Dr. Leopold: While perhaps no other kind of tendon injury has to balance strength and smoothness quite as well as the zone-II flexor-tendon laceration, strength and smoothness are important – at least to some degree – to many tendon repairs, such as in the rotator cuff. How do you see elements of your work influencing the care of patients with tendon injuries elsewhere in the body?

Dr. Amadio: That is a great question. Yes, we are looking to use these concepts in rotator cuff repair and reconstruction as well. The tendon there is flat instead of round, but it is also intrasynovial, and the principles are similar.

Dr. Leopold: Your work involves many partners – experts from several scientific disciplines, funding through NIH/NIAMS, and some corporate collaboration. I imagine that each of those collaborations has been important in your success. How do you mentor your trainees on the topic of navigating systems and partnerships in the solution of big problems?

Dr. Amadio: Yes, as I mentioned at the start of this interview, this is team science. No one person has the combination of clinical, biological, and engineering expertise needed to be successful in this field. It is essential to emphasize to trainees how important it is to develop true partnerships in research. Leading by example is important. I work at Mayo Clinic, where team-based care and team-based research go back more than a century, so the culture helps a lot. There are a couple quotes from the Mayo brothers that summarize it well. One is that the brothers never used the word “I” alone. It was always “my brother and I” or some other expression to emphasize that nothing was done in isolation. Another well-known quote is “The best interest of the patient is the only interest to be considered, and in order that the sick may have the benefit of advancing knowledge, a union of forces is necessary.” But I think that the most important mentoring I do is to develop a sense of scientific discipline and especially scientific equipoise. Many trainees want to know what result I want from a particular experiment. I emphasize to them that what I want is a scientifically valid and reproducible result. To me, if you have a good research question, a good study design, good methods, and good recordkeeping, whatever result you get is going to be interesting. Different results will lead to different sets of new questions of course, but in the long run, science is really about the process.

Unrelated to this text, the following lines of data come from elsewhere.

import Summits.Ventures.CertifiedManyBodySolver.Observables.PairWordD4
import Summits.Ventures.CertifiedManyBodySolver.Rows.DopedTLCorr
import HarnessLib

/-!
# Ventures/CertifiedManyBodySolver — Observables/PairWordD4Orbit.lean

HONEST FRAMING: first certified bounds on pairing observables; not a superconductivity verdict; every number certified or
labelled float. (hubbard-obs cell, obs-lit seat, requested by hubbard-obs-p1; zero compute, no certificate, no number, no definition,
no named fact.)

**The `D₄`-ORBIT ROW of the `d`-wave pair two-point word reads as the orbit MEAN of the named pair correlator.**
Two corollaries of hubbard-obs-p1's `expect_d4Emb_dWavePairWord` (Observables/PairWordD4.lean: the `D₄`-transported pair word
`Γ(d4Emb γ w Λ)(Γ P_xᴴ · Γ P_y)` has expectation `ω.dWavePairCorr (γx + w) (γy + w)` in EVERY infinite-volume state):
* `re_orbitMean_dWavePairWord_eq` — `|S|⁻¹ Σ_{γ∈S} Re ω_{γΛ}(Γ(d4Emb γ 0 Λ)(Γ P_0ᴴ · Γ P_r)) = |S|⁻¹ Σ_{γ∈S} Re ω.dWavePairCorr 0 (γ r)`
  (`Λ = pairRegion 0 ∪ pairRegion r`), i.e. the conclusion of the point-group-reduced TL certificate cell
  `SquareTTPrimeCorrOrbitLowerRow … S Λ X` for the pair word IS the `D₄`-orbit mean `P̄_d(class r)` of `P_d = Re ω.dWavePairCorr 0 ·`;
* `squareTTPrimeCorrOrbitLowerRow_dWavePair_iff` — the orbit LOWER cell on the pair word ⇔ the same trailing-binder sentence with conclusion
  `q ≤ |S|⁻¹ Σ_{γ∈S} Re ω.dWavePairCorr 0 (d4Vec γ r)` (the leg-(f) reading of eng-1's leg-J 'P̄_d class(r)' rows; M3′ wrapper
  `m3CorrOrbitLowerRow_dWavePair_iff`);
* `re_orbitMean_dWavePairCorr_univ_zero` — at `r = 0` the full-group orbit mean is `Re P_d(0)` itself.
References: D. J. Scalapino, Phys. Rep. 250 (1995) 329, §2 eq. (2.3)–(2.4) [Scalapino1995]; J. Wang et al., PRX 14 (2024) 031006, §III
(symmetry-reduced certificates conclude on orbit means) [WangEtAl2024].
-/

noncomputable section

namespace Summit.Ventures.CertifiedManyBodySolver.Observables

open Matrix Finset Literature.MathematicalPhysics.QuantumLattice Literature.Probability.LatticeModels
open Literature.MathematicalPhysics.QuantumLattice.ThermodynamicLimit
open scoped ComplexOrder BigOperators

/-- **The `D₄`-orbit mean of the transported pair word is the orbit mean of the named pair correlator**:
`|S|⁻¹ Σ_{γ∈S} Re ω_{γΛ}(Γ(d4Emb γ 0 Λ) (Γ P_0ᴴ · Γ P_r)) = |S|⁻¹ Σ_{γ∈S} Re ω.dWavePairCorr 0 (γr)` (`d4Vec γ 0 = 0`).
[cite: Scalapino1995, §2 eq. (2.4)] -/
theorem re_orbitMean_dWavePairWord_eq (ω : InfVolFermionState 2) (S : Finset (DihedralGroup 4)) (r : Site 2) :
    (S.card : ℝ)⁻¹ * ∑ γ ∈ S,
        (ω.expect (d4ShiftSet γ 0 (pairRegion (insert (0 : Site 2) unitSteps) 0 ∪ pairRegion (insert (0 : Site 2) unitSteps) r))
          (fermionEmbed (PolySite.d4Emb γ 0 (pairRegion (insert (0 : Site 2) unitSteps) 0 ∪ pairRegion (insert (0 : Site 2) unitSteps) r))
            (fermionEmbed (PolySite.incl Finset.subset_union_left)
                (localPairAt (insert (0 : Site 2) unitSteps) dWaveFormFactor 0)ᴴ *
              fermionEmbed (PolySite.incl Finset.subset_union_right)
                (localPairAt (insert (0 : Site 2) unitSteps) dWaveFormFactor r)))).re =
      (S.card : ℝ)⁻¹ * ∑ γ ∈ S, (ω.dWavePairCorr 0 (d4Vec γ r)).re := by
  refine congrArg (fun s : ℝ => (S.card : ℝ)⁻¹ * s) (Finset.sum_congr rfl fun γ _ => ?_)
  rw [expect_d4Emb_dWavePairWord, add_zero, add_zero, (d4Vec_eq_zero_iff γ 0).2 rfl]

/-- **Orbit LOWER rows on the pair word ⇔ the sentence on `P_d`**: `SquareTTPrimeCorrOrbitLowerRow tp U n u q S Λ X` for the pair
two-point word `X = Γ P_0ᴴ · Γ P_r` on `Λ = pairRegion 0 ∪ pairRegion r` holds iff, for every torus limit `ω` of the cell's class with
`energyDensityTT' 1 tp U n ≤ u`, `q ≤ |S|⁻¹ Σ_{γ∈S} Re ω.dWavePairCorr 0 (γr)`. [cite: WangEtAl2024, §III] -/
theorem squareTTPrimeCorrOrbitLowerRow_dWavePair_iff (tp U n : ℝ) (u q : ℚ) (S : Finset (DihedralGroup 4)) (r : Site 2) :
    SquareTTPrimeCorrOrbitLowerRow tp U n u q S
        (pairRegion (insert (0 : Site 2) unitSteps) 0 ∪ pairRegion (insert (0 : Site 2) unitSteps) r)
        (fermionEmbed (PolySite.incl Finset.subset_union_left)
            (localPairAt (insert (0 : Site 2) unitSteps) dWaveFormFactor 0)ᴴ *
          fermionEmbed (PolySite.incl Finset.subset_union_right)
            (localPairAt (insert (0 : Site 2) unitSteps) dWaveFormFactor r)) ↔
      ∀ (ω : InfVolFermionState 2) (Ls : ℕ → ℕ) (ψ : ∀ L, Fock (Orb (FermionTorus 2 L))),
        Filter.Tendsto Ls Filter.atTop Filter.atTop →
        (∀ j, IsGroundStateInSector (hubbardTorusTT' (Ls j) 1 tp U) (rectN n (Ls j)) 0 (ψ (Ls j))) →
        (∀ j, star (ψ (Ls j)) ⬝ᵥ ψ (Ls j) = 1) → ω.IsTorusLimitOf ψ Ls →
        energyDensityTT' 1 tp U n ≤ ((u : ℚ) : ℝ) →
        ((q : ℚ) : ℝ) ≤ (S.card : ℝ)⁻¹ * ∑ γ ∈ S, (ω.dWavePairCorr 0 (d4Vec γ r)).re := by
  unfold SquareTTPrimeCorrOrbitLowerRow
  refine forall_congr' fun ω => forall_congr' fun Ls => forall_congr' fun ψ => forall_congr' fun _ =>
    forall_congr' fun _ => forall_congr' fun _ => forall_congr' fun _ => forall_congr' fun _ => ?_
  rw [re_orbitMean_dWavePairWord_eq]

/-- M3′ wrapper (`U = 8`, `n = 7/8`): `M3CorrOrbitLowerRow tp u q S Λ X` for the pair word at `(0, r)` ⇔ the `P_d` orbit-mean sentence.
[cite: WangEtAl2024, §III] -/
theorem m3CorrOrbitLowerRow_dWavePair_iff (tp : ℝ) (u q : ℚ) (S : Finset (DihedralGroup 4)) (r : Site 2) :
    M3CorrOrbitLowerRow tp u q S
        (pairRegion (insert (0 : Site 2) unitSteps) 0 ∪ pairRegion (insert (0 : Site 2) unitSteps) r)
        (fermionEmbed (PolySite.incl Finset.subset_union_left)
            (localPairAt (insert (0 : Site 2) unitSteps) dWaveFormFactor 0)ᴴ *
          fermionEmbed (PolySite.incl Finset.subset_union_right)
            (localPairAt (insert (0 : Site 2) unitSteps) dWaveFormFactor r)) ↔
      ∀ (ω : InfVolFermionState 2) (Ls : ℕ → ℕ) (ψ : ∀ L, Fock (Orb (FermionTorus 2 L))),
        Filter.Tendsto Ls Filter.atTop Filter.atTop →
        (∀ j, IsGroundStateInSector (hubbardTorusTT' (Ls j) 1 tp 8) (rectN (7 / 8) (Ls j)) 0 (ψ (Ls j))) →
        (∀ j, star (ψ (Ls j)) ⬝ᵥ ψ (Ls j) = 1) → ω.IsTorusLimitOf ψ Ls →
        energyDensityTT' 1 tp 8 (7 / 8) ≤ ((u : ℚ) : ℝ) →
        ((q : ℚ) : ℝ) ≤ (S.card : ℝ)⁻¹ * ∑ γ ∈ S, (ω.dWavePairCorr 0 (d4Vec γ r)).re :=
  squareTTPrimeCorrOrbitLowerRow_dWavePair_iff tp 8 (7 / 8) u q S r

/-- For the FULL group the orbit mean at `r = 0` is `Re P_d(0)` itself (`d4Vec γ 0 = 0`). [cite: Scalapino1995, §2] -/
theorem re_orbitMean_dWavePairCorr_univ_zero (ω : InfVolFermionState 2) :
    ((Finset.univ : Finset (DihedralGroup 4)).card : ℝ)⁻¹ * ∑ γ ∈ (Finset.univ : Finset (DihedralGroup 4)),
        (ω.dWavePairCorr 0 (d4Vec γ 0)).re = (ω.dWavePairCorr 0 0).re := by
  have h0 : ∀ γ : DihedralGroup 4, d4Vec γ 0 = 0 := fun γ => (d4Vec_eq_zero_iff γ 0).2 rfl
  simp only [h0, Finset.sum_const, nsmul_eq_mul]
  have hc : ((Finset.univ : Finset (DihedralGroup 4)).card : ℝ) ≠ 0 := by
    exact_mod_cast Finset.card_ne_zero.2 Finset.univ_nonempty
  rw [← mul_assoc, inv_mul_cancel₀ hc, one_mul]

end Summit.Ventures.CertifiedManyBodySolver.Observables

end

The other important mentoring advice in my opinion is to ground your work in real life – if you are trying to solve real clinical problems, the questions you ask are going to be interesting, and every result is either a step closer to a new therapy or a blind alley that others can now avoid. Either way, you have done something worthwhile.

Dr. Leopold: Speaking of partnerships, we are especially proud to have partnered with the Orthopaedic Research Society in the creation of this award, which now is the largest research award in orthopaedic surgery. Can you comment briefly on the importance of the ORS and of this award to your program?

Dr. Amadio: In my opinion, the ORS is the essential forum for musculoskeletal translational research. It gathers together a broad mix of scientists and clinicians; the collaboration I formed there, that led to this award, is just one example among many. That serendipitous event led to 10 years of NIH funding and to this award. As to the importance of the award, the recognition is great and hopefully the receipt of this award will capture the attention and imagination of someone out there, someone who will become a future collaborator, maybe the person or people who will help us get some of these novel therapies approved for clinical use.